A specific part of the inner ear contributes to good balance and steady vision by detecting angular head motions—such as nodding forward, tilting sideways, or looking over your shoulder. It also signals the brain about changes in head position so that simple movements do not leave us feeling imbalanced or give us vertigo.

Scientists are seeking to better understand how our genes direct the development of this portion of the inner ear. Specifically responsible for detecting angular head movements, it is made up of three semicircular canals and their associated sensory tissues, called cristae. The cristae contain sensory cells that detect movement of fluid within the semicircular canals during head movements. The three precisely positioned semicircular canals, which are composed of nonsensory tissue, must develop in an exact geometry—approximately perpendicular to each other and connected to the inner ear's vestibule.

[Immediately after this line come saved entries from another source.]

/-!
# Weak tensor-viscosity passive vectors: the DESCENT LADDER — a block of low modes that starts empty stays
# exponentially empty along a Lipschitz carrier with an exponentially small spectral tail

Analysis/FluidPDE proof-support file (everything proved; no definitions, no named facts).  Setting: `A = 0`, constant tensor
`NearIso 𝔸 lo hi` with `0 ≤ lo` (only `Re⟪X, T_𝔸 X⟫ ≥ 0` is used — the descent needs NO dissipation), datum `w₀ ∈ L²` weakly
divergence free whose Fourier coefficients VANISH on the ladder box `‖k‖_∞ ≤ K₀ + S + 2Δ` (`TorusCubeDescentRungs.ladderSupp`),
energy bound `‖w(t)‖₂ ≤ M₀` a.e., and carrier slices that are a.e. continuous, weakly divergence free, `Λ`-Lipschitz in the
sense `‖b x − b y‖ ≤ Λ ‖reprc(x − y)‖`, and within `W n` (sup norm) of their Fourier truncations at radius `n S − 2Δ`
(`1 ≤ n ≤ J+1`; `J S ≤ K₀`, `2Δ ≤ S`).

* `ae_le_sq_of_ae_le_mul_setIntegral_sqrt` — the scalar step: `0 ≤ S ≤ B` a.e. and `S(t) ≤ c ∫_{(0,t]} √S` a.e. on `(0,τ)`
  give `S ≤ (cτ)²` a.e. (the essential supremum `y` obeys `y ≤ cτ √y`; no continuity of `S` is needed).
* `IsWeakTensorPassiveVectorOn.ae_rungEnergy_le_of_datum_off_ladder` — **the descent**: under the LADDER CONDITION
  `4π (K₀ + 2Δ) τ x (2d²Λ/Δ + d Σ_{n ≤ J} W(n+1) x^{n+1}) ≤ 1` (`x ≥ 1`, `τ ≤ T`), for every rung `ℓ ≤ J + 1` and a.e.
  `t ∈ (0,τ)` the rung energy `E_ℓ(w(t)) = Σ_k rungSym_ℓ(k)² |ŵ(t)(k)|²` is at most `M₀² x^{−2ℓ}` — so the modes in the
  cube `‖k‖_∞ ≤ K₀ − J S` carry energy `≤ M₀² x^{−2(J+1)}`: EXPONENTIALLY small in the number of rungs, with a rate set by
  the Lipschitz constant (one rung per hop, `S ≳ d²Λτ`) and by the spectral tail of the carrier (long hops).

Mechanism: the weighted Galerkin energy identity (`ae_weighted_sum_sq_norm_mFourierCoeff_eq`, weight `rungSym_ℓ²`; the
datum term vanishes, the symbol term is nonnegative) gives `E_ℓ(t) ≤ 2 ∫_{(0,t]} |Flux_ℓ|`; the fixed-time bound
`TorusCubeDescentRungFlux.abs_rungFlux_le` (DiPerna–Lions commutator lemma organised as a frequency ladder: previous rung
through the cube commutator, farther rungs through the tail) and the induction hypothesis for the lower rungs give
`|Flux_ℓ| ≤ (c_ℓ/2) √E_ℓ` with `c_ℓ τ ≤ M₀ x^{−ℓ}` by the ladder condition; the scalar step closes the induction.
Consumer: cell `ad-ideate`, K1L_D `stmt-AnomalousDissipation-27980`, W3-E (ii) `stub_effectiveFrameEnergyL_bandKill`
(band-kill / leakage estimate for the frozen-frame propagator, F-k3l-7): with the analytic spectral tail of the Lagrangian
carrier (`TorusDnormFourierTail`) the long-hop sum is geometric and `J ∼ c₃/θ` rungs fit in a window.
## Mathlib / tree search
Tree: `PassiveVectorTensorWeightedGalerkinIdentity` (`ae_weighted_sum_sq_norm_mFourierCoeff_eq`, `integrableOn_weightedFlux`),
`PassiveVectorTensorGalerkinIdentity.ae_re_inner_symbT_nonneg`, `PassiveVectorTensorModeEnergy.integrableOn_norm_sq_mFourierCoeff`,
`PassiveVectorTensorSlowLeakage` (the one-block, bounded-carrier companion with polynomial leakage), `TorusCubeDescentRungFlux`.
Mathlib: `ENNReal.ae_le_essSup`, `essSup_le_of_ae_le`, `IntegrableOn.of_bound`, `integral_mono_ae`, `Real.volume_real_Ioc_of_le`.
## References
* R. J. DiPerna, P.-L. Lions, Invent. Math. 98 (1989), §II.1 Lemma II.1. [`DiPernaLions1989`]
* R. Temam, *Navier–Stokes Equations* (1984), Ch. III §1 Lemma 1.2. [`Temam1984`]
* J. C. Robinson, J. L. Rodrigo, W. Sadowski, *The three-dimensional Navier–Stokes equations* (2016), §4.2 (4.20). [`RobinsonRodrigoSadowski2016`] -/

noncomputable section

open MeasureTheory Set Filter Complex UnitAddTorus Function Finset
open scoped ENNReal InnerProductSpace ComplexConjugate

/-! ## The scalar step and the descent ladder in time -/

namespace Literature.Analysis.FluidPDE

namespace Torus

variable {d : Type*} [Fintype d] [DecidableEq d]

/-- **Scalar step of the descent** (a square-root Bihari inequality without continuity): if `0 ≤ S ≤ B` a.e. on `(0,τ)`
and `S(t) ≤ c ∫_{(0,t]} √S` for a.e. `t ∈ (0,τ)`, then `S ≤ (cτ)²` a.e. on `(0,τ)` — the essential supremum `y` obeys
`y ≤ cτ√y`. [cite: Temam1984, Ch. III §1 Lemma 1.2] -/
theorem ae_le_sq_of_ae_le_mul_setIntegral_sqrt {τ c B : ℝ} (hc : 0 ≤ c) (hτ : 0 ≤ τ) {S : ℝ → ℝ}
    (hSm : AEStronglyMeasurable S (volume.restrict (Ioo 0 τ)))
    (hSB : ∀ᵐ t ∂(volume.restrict (Ioo 0 τ)), S t ≤ B)
    (hS : ∀ᵐ t ∂(volume.restrict (Ioo 0 τ)), S t ≤ c * ∫ s in Ioc 0 t, Real.sqrt (S s)) :
    ∀ᵐ t ∂(volume.restrict (Ioo 0 τ)), S t ≤ (c * τ) ^ 2 := by
  set μ := volume.restrict (Ioo (0:ℝ) τ) with hμ
  set Bs : ℝ≥0∞ := essSup (fun t => ENNReal.ofReal (S t)) μ with hBs
  have hBs_le : Bs ≤ ENNReal.ofReal B :=
    essSup_le_of_ae_le _ (by filter_upwards [hSB] with t ht using ENNReal.ofReal_le_ofReal ht)
  have hBs_fin : Bs ≠ ⊤ := ne_top_of_le_ne_top ENNReal.ofReal_ne_top hBs_le
  set y : ℝ := Bs.toReal with hy
  have hy0 : 0 ≤ y := ENNReal.toReal_nonneg
  have hSy : ∀ᵐ t ∂μ, S t ≤ y := by
    filter_upwards [ENNReal.ae_le_essSup fun t => ENNReal.ofReal (S t)] with t ht
    exact (ENNReal.ofReal_le_iff_le_toReal hBs_fin).1 ht
  have hSy' := (ae_restrict_iff' (measurableSet_Ioo : MeasurableSet (Ioo (0:ℝ) τ))).1 hSy
  have hSm' : AEStronglyMeasurable (fun s => Real.sqrt (S s)) μ := Real.continuous_sqrt.comp_aestronglyMeasurable hSm
  -- `S ≤ c τ √y` a.e.
  have hkey : ∀ᵐ t ∂μ, S t ≤ c * τ * Real.sqrt y := by
    filter_upwards [hS, ae_restrict_mem (measurableSet_Ioo : MeasurableSet (Ioo (0:ℝ) τ))] with t ht htI
    have hsub : Ioc 0 t ⊆ Ioo 0 τ := fun s hs => ⟨hs.1, lt_of_le_of_lt hs.2 htI.2⟩
    have hfin : volume (Ioc (0:ℝ) t) < ⊤ := by rw [Real.volume_Ioc]; exact ENNReal.ofReal_lt_top
    have hmeas : AEStronglyMeasurable (fun s => Real.sqrt (S s)) (volume.restrict (Ioc 0 t)) :=
      hSm'.mono_measure (Measure.restrict_mono hsub le_rfl)
    have hbound : ∀ᵐ s ∂(volume.restrict (Ioc 0 t)), Real.sqrt (S s) ≤ Real.sqrt y :=
      (ae_restrict_iff' measurableSet_Ioc).2 (hSy'.mono fun s hs hsI => Real.sqrt_le_sqrt (hs (hsub hsI)))
    have hint1 : IntegrableOn (fun s => Real.sqrt (S s)) (Ioc 0 t) volume :=
      IntegrableOn.of_bound hfin hmeas (Real.sqrt y) (hbound.mono fun s hs => by
        rw [Real.norm_eq_abs, abs_of_nonneg (Real.sqrt_nonneg _)]; exact hs)
    have hint2 : IntegrableOn (fun _ => Real.sqrt y) (Ioc 0 t) volume := integrableOn_const hfin.ne
    have hint : ∫ s in Ioc 0 t, Real.sqrt (S s) ≤ ∫ _ in Ioc (0:ℝ) t, Real.sqrt y := integral_mono_ae hint1 hint2 hbound
    rw [setIntegral_const, Real.volume_real_Ioc_of_le htI.1.le, sub_zero, smul_eq_mul] at hint
    calc S t ≤ c * ∫ s in Ioc 0 t, Real.sqrt (S s) := ht
      _ ≤ c * (t * Real.sqrt y) := mul_le_mul_of_nonneg_left hint hc
      _ ≤ c * (τ * Real.sqrt y) := mul_le_mul_of_nonneg_left (mul_le_mul_of_nonneg_right htI.2.le (Real.sqrt_nonneg _)) hc
      _ = c * τ * Real.sqrt y := by ring
  -- hence `y ≤ c τ √y`, so `y ≤ (cτ)²`
  have hyle : y ≤ c * τ * Real.sqrt y := by
    have h1 : Bs ≤ ENNReal.ofReal (c * τ * Real.sqrt y) :=
      essSup_le_of_ae_le _ (hkey.mono fun t ht => ENNReal.ofReal_le_ofReal ht)
    exact ENNReal.toReal_le_of_le_ofReal (by positivity) h1
  have hy2 : y ≤ (c * τ) ^ 2 := by
    have hs := Real.mul_self_sqrt hy0
    rcases eq_or_lt_of_le (Real.sqrt_nonneg y) with h0 | hpos
    · rw [← hs, ← h0, mul_zero]; positivity
    · have h2 : Real.sqrt y ≤ c * τ := by
        have : Real.sqrt y * Real.sqrt y ≤ c * τ * Real.sqrt y := by rw [hs]; exact hyle
        exact le_of_mul_le_mul_right this hpos
      calc y = Real.sqrt y * Real.sqrt y := hs.symm
        _ ≤ (c * τ) * (c * τ) := mul_le_mul h2 h2 (Real.sqrt_nonneg _) (by positivity)
        _ = (c * τ) ^ 2 := by ring
  filter_upwards [hSy] with t ht
  exact ht.trans hy2

namespace IsWeakTensorPassiveVectorOn
import Literature.Barriers.ResolutionOfSingularities.LocalMonomializationFailsClassA
import Literature.Barriers.ResolutionOfSingularities.LocalMonomializationFailsPersist
import HarnessLib

/-!
# Cutkosky's counterexample: no weak local monomialization (over the base field `F`)

`Literature/Barriers/ResolutionOfSingularities/LocalMonomializationFailsEndgame.lean` — the last
paragraph of the `n = 2` case of the proof of Theorem 1.4 (Cutkosky §3, p. 7), over an arbitrary
base field `F` of characteristic `p` with at least three elements, GRANTED the four named facts
`AbhyankarQuadraticFactorization` (Thm. 2.1), `AbhyankarQuadraticUnion` (Lemma 2.2),
`CutkoskyLemma31` (Lemma 3.1) and `CutkoskyMonomialPersists` (p. 7): if `A' → B'` were monomial
with `ν*` dominating `B'`, `B'` dominating `A'`, `A'` dominating `A`, `B'` dominating `B`, then
`B' = B_l`, `A' = A_m` (the classifications), `l = pi + j` with `0 ≤ j < p`, `m ≤ pi` (by (C1) of
Lemma 3.1: `B_{pi+j}` dominates no quadratic transform of `A_{pi}`), and monomiality persists
along `A_m → ⋯ → A_{pi}`, contradicting (C4) of Lemma 3.1. PROVED:
`noWeakLocalMonomialization_F`. [cite: Cutkosky2014, §3 (p. 7) and Thm. 1.4]
-/

noncomputable section

namespace Literature.Barriers.ResolutionOfSingularities

namespace Cutkosky

open Literature.AlgebraicGeometry.Resolution IsLocalRing
open scoped IntermediateField

universe u

variable {F : Type u} [Field F] {L : Type u} [Field L] [Algebra F L]

/-! ## Transport of monomiality along equal presentations -/

/-- Domination only depends on the two subalgebras. [folklore] -/
theorem dominates_congr {A₁ A₂ B₁ B₂ : Subalgebra F L} (hA : A₁ = A₂) (hB : B₁ = B₂)
    (h : Dominates F L A₁ B₁) : Dominates F L A₂ B₂ := by
  subst hA; subst hB; exact h

/-- Monomiality of an inclusion only depends on the two subalgebras. [folklore] -/
theorem isMonomialExtension_congr {A₁ A₂ B₁ B₂ : Subalgebra F L} (hA : A₁ = A₂) (hB : B₁ = B₂)
    (h₁ : A₁ ≤ B₁) (h₂ : A₂ ≤ B₂)
    (h : @IsMonomialExtension A₁ B₁ _ _ (inclusionAlgebra h₁)) :
    @IsMonomialExtension A₂ B₂ _ _ (inclusionAlgebra h₂) := by
  subst hA; subst hB; exact h

/-- **The two consecutive rings of a block step, presented as a point and its blown-up point**:
for `j < p` there are `P, Q, γ` with `F[bCoord j]_{(…)} = F[P,Q]_{(P,Q)}` and
`F[bCoord (j+1)]_{(…)} = F[Q, P/Q − γ]_{(Q, P/Q − γ)}` (inside a block `γ = 0` and the coordinates
are swapped; at the end of the block `γ = α`). [cite: Cutkosky2014, Lemma 3.1] -/
theorem exists_blowupPoint_presentation (p : ℕ) {P₀ Q₀ : L} (γ₀ : F) {j : ℕ} (hj : j < p)
    (h₁ : AlgebraicIndependent F (bCoord F L p P₀ Q₀ γ₀ j))
    (h₂ : AlgebraicIndependent F (bCoord F L p P₀ Q₀ γ₀ (j + 1))) :
    ∃ (P Q : L) (γ : F) (hPQ : AlgebraicIndependent F ![P, Q])
      (h' : AlgebraicIndependent F ![Q, P / Q - algebraMap F L γ]),
      originLocalRing h₁ = originLocalRing hPQ ∧ originLocalRing h₂ = originLocalRing h' := by
  have h₁' : AlgebraicIndependent F ![bCoord F L p P₀ Q₀ γ₀ j 0, bCoord F L p P₀ Q₀ γ₀ j 1] := by
    rw [pair_eta]; exact h₁
  have e₁ : originLocalRing h₁ = originLocalRing h₁' := originLocalRing_congr h₁ h₁' (pair_eta _).symm
  rcases Nat.lt_or_ge (j + 1) p with hlt | hge
  · have hb := bCoord_succ_of_lt p (P := P₀) (Q := Q₀) γ₀ hlt
    have h₂' : AlgebraicIndependent F
        ![bCoord F L p P₀ Q₀ γ₀ j 0 / bCoord F L p P₀ Q₀ γ₀ j 1, bCoord F L p P₀ Q₀ γ₀ j 1] := by
      rw [← hb]; exact h₂
    have h₃' := algebraicIndependent_pair_swap h₂'
    have hfam : ![bCoord F L p P₀ Q₀ γ₀ j 1,
        bCoord F L p P₀ Q₀ γ₀ j 0 / bCoord F L p P₀ Q₀ γ₀ j 1 - algebraMap F L 0] =
        ![bCoord F L p P₀ Q₀ γ₀ j 1, bCoord F L p P₀ Q₀ γ₀ j 0 / bCoord F L p P₀ Q₀ γ₀ j 1] := by
      rw [map_zero, sub_zero]
    have h₃ : AlgebraicIndependent F ![bCoord F L p P₀ Q₀ γ₀ j 1,
        bCoord F L p P₀ Q₀ γ₀ j 0 / bCoord F L p P₀ Q₀ γ₀ j 1 - algebraMap F L 0] := by
      rw [hfam]; exact h₃'
    refine ⟨_, _, 0, h₁', h₃, e₁, ?_⟩
    rw [originLocalRing_congr h₂ h₂' hb, originLocalRing_swap h₂' h₃', originLocalRing_congr h₃' h₃ hfam.symm]
  · have hjp : j + 1 = p := le_antisymm hj hge
    have hb := bCoord_succ_of_eq p (P := P₀) (Q := Q₀) γ₀ hjp
    have h₃ : AlgebraicIndependent F ![bCoord F L p P₀ Q₀ γ₀ j 1,
        bCoord F L p P₀ Q₀ γ₀ j 0 / bCoord F L p P₀ Q₀ γ₀ j 1 - algebraMap F L γ₀] := by
      rw [← hb]; exact h₂
    exact ⟨_, _, γ₀, h₁', h₃, e₁, originLocalRing_congr h₂ h₃ hb⟩

/-! ## The endgame -/

section Endgame

variable (p : ℕ) [hp : Fact p.Prime] [CharP F p] {x y : L} (hxy : AlgebraicIndependent F ![x, y])
  (hgen : IntermediateField.adjoin F {x, y} = ⊤)
  (h3 : ∃ a b c : F, a ≠ b ∧ b ≠ c ∧ a ≠ c) (hL : CutkoskyLemma31.{u})

/-- `A_k ⊆ B_l` with domination whenever `k ≤ pi` and `l = pi + j`. [cite: Cutkosky2014, §3 (p. 7)] -/
theorem Aring_dominated_Bring {k i j : ℕ} (hk : k ≤ p * i) :
    SubringDominates (Aring p hxy hgen h3 hL k).toSubring (Bring p hxy hgen h3 hL (p * i + j)).toSubring :=
  ((Aring_dominates_of_le p hxy hgen h3 hL hk).trans
    ((dominates_iff_subringDominates _ _).mp (dominates_Aring_Bring p hxy hgen h3 hL i))).trans
    (Bring_dominates_of_le p hxy hgen h3 hL (Nat.le_add_right _ _))

/-- **Monomiality persists along `A_m → ⋯ → A_{pi}` inside `B_{pi+j}`** (granted
`CutkoskyMonomialPersists`): if `A_m → B_{pi+j}` is monomial and `m ≤ k ≤ pi` then `A_k → B_{pi+j}`
is monomial. [cite: Cutkosky2014, §3 (p. 7)] -/
theorem isMonomialExtension_persists (hP : CutkoskyMonomialPersists.{u}) {i j m : ℕ} (hmpi : m ≤ p * i)
    (hmono : @IsMonomialExtension (Aring p hxy hgen h3 hL m) (Bring p hxy hgen h3 hL (p * i + j)) _ _
      (inclusionAlgebra (Aring_dominated_Bring p hxy hgen h3 hL (j := j) hmpi).1)) :
    ∀ k, m ≤ k → ∀ hk : k ≤ p * i,
      @IsMonomialExtension (Aring p hxy hgen h3 hL k) (Bring p hxy hgen h3 hL (p * i + j)) _ _
        (inclusionAlgebra (Aring_dominated_Bring p hxy hgen h3 hL (j := j) hk).1) := by
  haveI := isAlgebraic_Kuv F p hgen (x := x) (y := y)
  intro k hmk
  induction hmk with
  | refl => intro _; exact hmono
  | @step k _ ih =>
    intro hk1
    have hk : k ≤ p * i := Nat.le_of_succ_le hk1
    have ihk := ih hk
    -- present `A_k` and `A_{k+1}` through the block they belong to
    have hkl : k = p * (k / p) + k % p := (Nat.div_add_mod k p).symm
    have hj' : k % p < p := Nat.mod_lt _ hp.out.pos
    have h₁ : AlgebraicIndependent F ((stage p hxy hgen h3 hL (k / p)).aFam h3 (k % p)) :=
      (stage p hxy hgen h3 hL (k / p)).algebraicIndependent_aFam h3 _
    have h₂ : AlgebraicIndependent F ((stage p hxy hgen h3 hL (k / p)).aFam h3 (k % p + 1)) :=
      (stage p hxy hgen h3 hL (k / p)).algebraicIndependent_aFam h3 _
    have eA₁ : Aring p hxy hgen h3 hL k = originLocalRing h₁ := by
      rw [show Aring p hxy hgen h3 hL k = Aring p hxy hgen h3 hL (p * (k / p) + k % p) by rw [← hkl]]
      exact Aring_eq p hxy hgen h3 hL _ _ hj'.le h₁
    have eA₂ : Aring p hxy hgen h3 hL (k + 1) = originLocalRing h₂ := by
      rw [show Aring p hxy hgen h3 hL (k + 1) = Aring p hxy hgen h3 hL (p * (k / p) + (k % p + 1)) by
        rw [← add_assoc, ← hkl]]
      exact Aring_eq p hxy hgen h3 hL _ _ hj' h₂
    obtain ⟨P, Q, γ, hPQ, h', e₁, e₂⟩ := exists_blowupPoint_presentation p _ hj' h₁ h₂
    have hz := algebraicIndependent_Bfam p hxy hgen h3 hL (p * i + j)
    have eB : Bring p hxy hgen h3 hL (p * i + j) = originLocalRing hz := rfl
    have hdomk1 : Dominates F L (Aring p hxy hgen h3 hL (k + 1)) (Bring p hxy hgen h3 hL (p * i + j)) :=
      Aring_dominated_Bring p hxy hgen h3 hL (j := j) hk1
    have hdomk : Dominates F L (Aring p hxy hgen h3 hL k) (Bring p hxy hgen h3 hL (p * i + j)) :=
      Aring_dominated_Bring p hxy hgen h3 hL (j := j) hk
    have eA₁' : Aring p hxy hgen h3 hL k = originLocalRing hPQ := eA₁.trans e₁
    have eA₂' : Aring p hxy hgen h3 hL (k + 1) = originLocalRing h' := eA₂.trans e₂
    have hd1 : Dominates F L (originLocalRing h') (originLocalRing hz) := dominates_congr eA₂' eB hdomk1
    have hd0 : Dominates F L (originLocalRing hPQ) (originLocalRing hz) := dominates_congr eA₁' eB hdomk
    have hmono₀ := isMonomialExtension_congr eA₁' eB _ hd0.1 ihk
    have step := hP F L P Q hPQ γ h' _ hz hd1.1 hd1 hd0.1 hmono₀
    exact isMonomialExtension_congr eA₂'.symm eB.symm hd1.1 _ step

/-- **No weak local monomialization along `ν*` (Theorem 1.4 over the base field `F`)**, granted
Theorem 2.1, Lemma 2.2, Lemma 3.1 and the persistence of monomial forms: there are no regular
algebraic local rings `A'` of `K = F(u,v)` and `B'` of `L = F(x,y)` with `ν*` dominating `B'`,
`B'` dominating `A'`, `A'` dominating `A`, `B'` dominating `B` and `A' → B'` monomial.
[cite: Cutkosky2014, Thm. 1.4 and §3 (p. 7)] -/
theorem noWeakLocalMonomialization_F (hF : AbhyankarQuadraticFactorization.{u})
    (hU : AbhyankarQuadraticUnion.{u}) (hP : CutkoskyMonomialPersists.{u}) :
    NoWeakLocalMonomialization F L (Kuv F p x y) (Vstar p hxy hgen h3 hL)
      (originLocalRing (algebraicIndependent_uv F p hgen hxy)) (originLocalRing hxy) := by
  rintro ⟨A', B', hle, hA', hB', hrA, hrB, hVB, hAB, hAA, hBB, hmono⟩
  -- `B' = B_l`
  have hBB0 : Dominates F L (Bring p hxy hgen h3 hL 0) B' := by rw [Bring_zero]; exact hBB
  obtain ⟨l, rfl⟩ := eq_Bring_of_dominated p hxy hgen h3 hL hF hU hB' hrB hVB hBB0
  -- `A' = A_m`
  have hVA : ValuationDominates F L (Vstar p hxy hgen h3 hL) A' :=
    ⟨fun z hz => hVB.1 (hle hz), fun z hz hzinv => hAB.2 z hz (hVB.2 z (hle hz) hzinv)⟩
  have hAA0 : Dominates F L (Aring p hxy hgen h3 hL 0) A' := by rw [Aring_zero]; exact hAA
  obtain ⟨m, rfl⟩ := eq_Aring_of_dominated p hxy hgen h3 hL hF hU hA' hrA hVA hAA0
  -- `l = pi + j`, `0 ≤ j < p`
  have hl : l = p * (l / p) + l % p := (Nat.div_add_mod l p).symm
  have hj : l % p < p := Nat.mod_lt _ hp.out.pos
  -- `m ≤ pi`: otherwise `B_l` dominates the quadratic transform `A_{pi+1}` of `A_{pi}`
  have hmpi : m ≤ p * (l / p) := by
    by_contra hlt
    have hle' : p * (l / p) + 1 ≤ m := by omega
    have hq := (Aring_succ p hxy hgen h3 hL (p * (l / p))).1
    have hdom : SubringDominates (Aring p hxy hgen h3 hL (p * (l / p) + 1)).toSubring
        (Bring p hxy hgen h3 hL (p * (l / p) + l % p)).toSubring := by
      rw [← hl]
      exact (Aring_dominates_of_le p hxy hgen h3 hL hle').trans hAB
    exact not_dominates_quadraticTransform p hxy hgen h3 hL (l / p) (l % p) hj _ hq hdom
  -- persistence of the monomial form up to `A_{pi}`, contradicting (C4)
  have eB : Bring p hxy hgen h3 hL l = Bring p hxy hgen h3 hL (p * (l / p) + l % p) := by rw [← hl]
  have hmono' := isMonomialExtension_congr rfl eB hle
    (Aring_dominated_Bring p hxy hgen h3 hL (j := l % p) hmpi).1 hmono
  have key := isMonomialExtension_persists p hxy hgen h3 hL hP hmpi hmono' (p * (l / p)) hmpi le_rfl
  exact not_isMonomialExtension p hxy hgen h3 hL (l / p) (l % p) hj rfl rfl _ key

end Endgame

end Cutkosky

end Literature.Barriers.ResolutionOfSingularities

end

A research team led by Doris Wu, Ph.D., of the National Institute on Deafness and Other Communication Disorders (NIDCD), recently discovered that a gene encoding a particular growth factor protein is essential to the formation of the semicircular canals and the cristae. Dr. Wu and colleagues' earlier research has also identified other genes involved in the well-choreographed cascade of molecular events that form the inner ear.

Working with scientists at NIDCD, Duke University, and the Albert Einstein College of Medicine, Dr. Wu found that bone morphogenetic protein 4, or Bmp4, is required for formation of the semicircular canals and their cristae in mice. When she and her team inactivated or deleted the gene for Bmp4 in the inner ear, the semicircular canals did not develop. Bmp4 has long been known to play an important role in the formation of connective tissues and other organs such as eyes, limbs, and cartilage.

The researchers found that during inner ear development, Bmp4 is secreted by sensory tissue of the cristae in the base of each canal. Based on their new research, they hypothesize that sensory patches in the cristae regulate formation of the nonsensory tissue in the canals. Dr. Wu and her team are seeking a full understanding of the chain of events that give rise to the inner ear.

Dr. Wu and her team's work is published in the April 2008 issue of the journal PLoS Genetics. The paper is available online.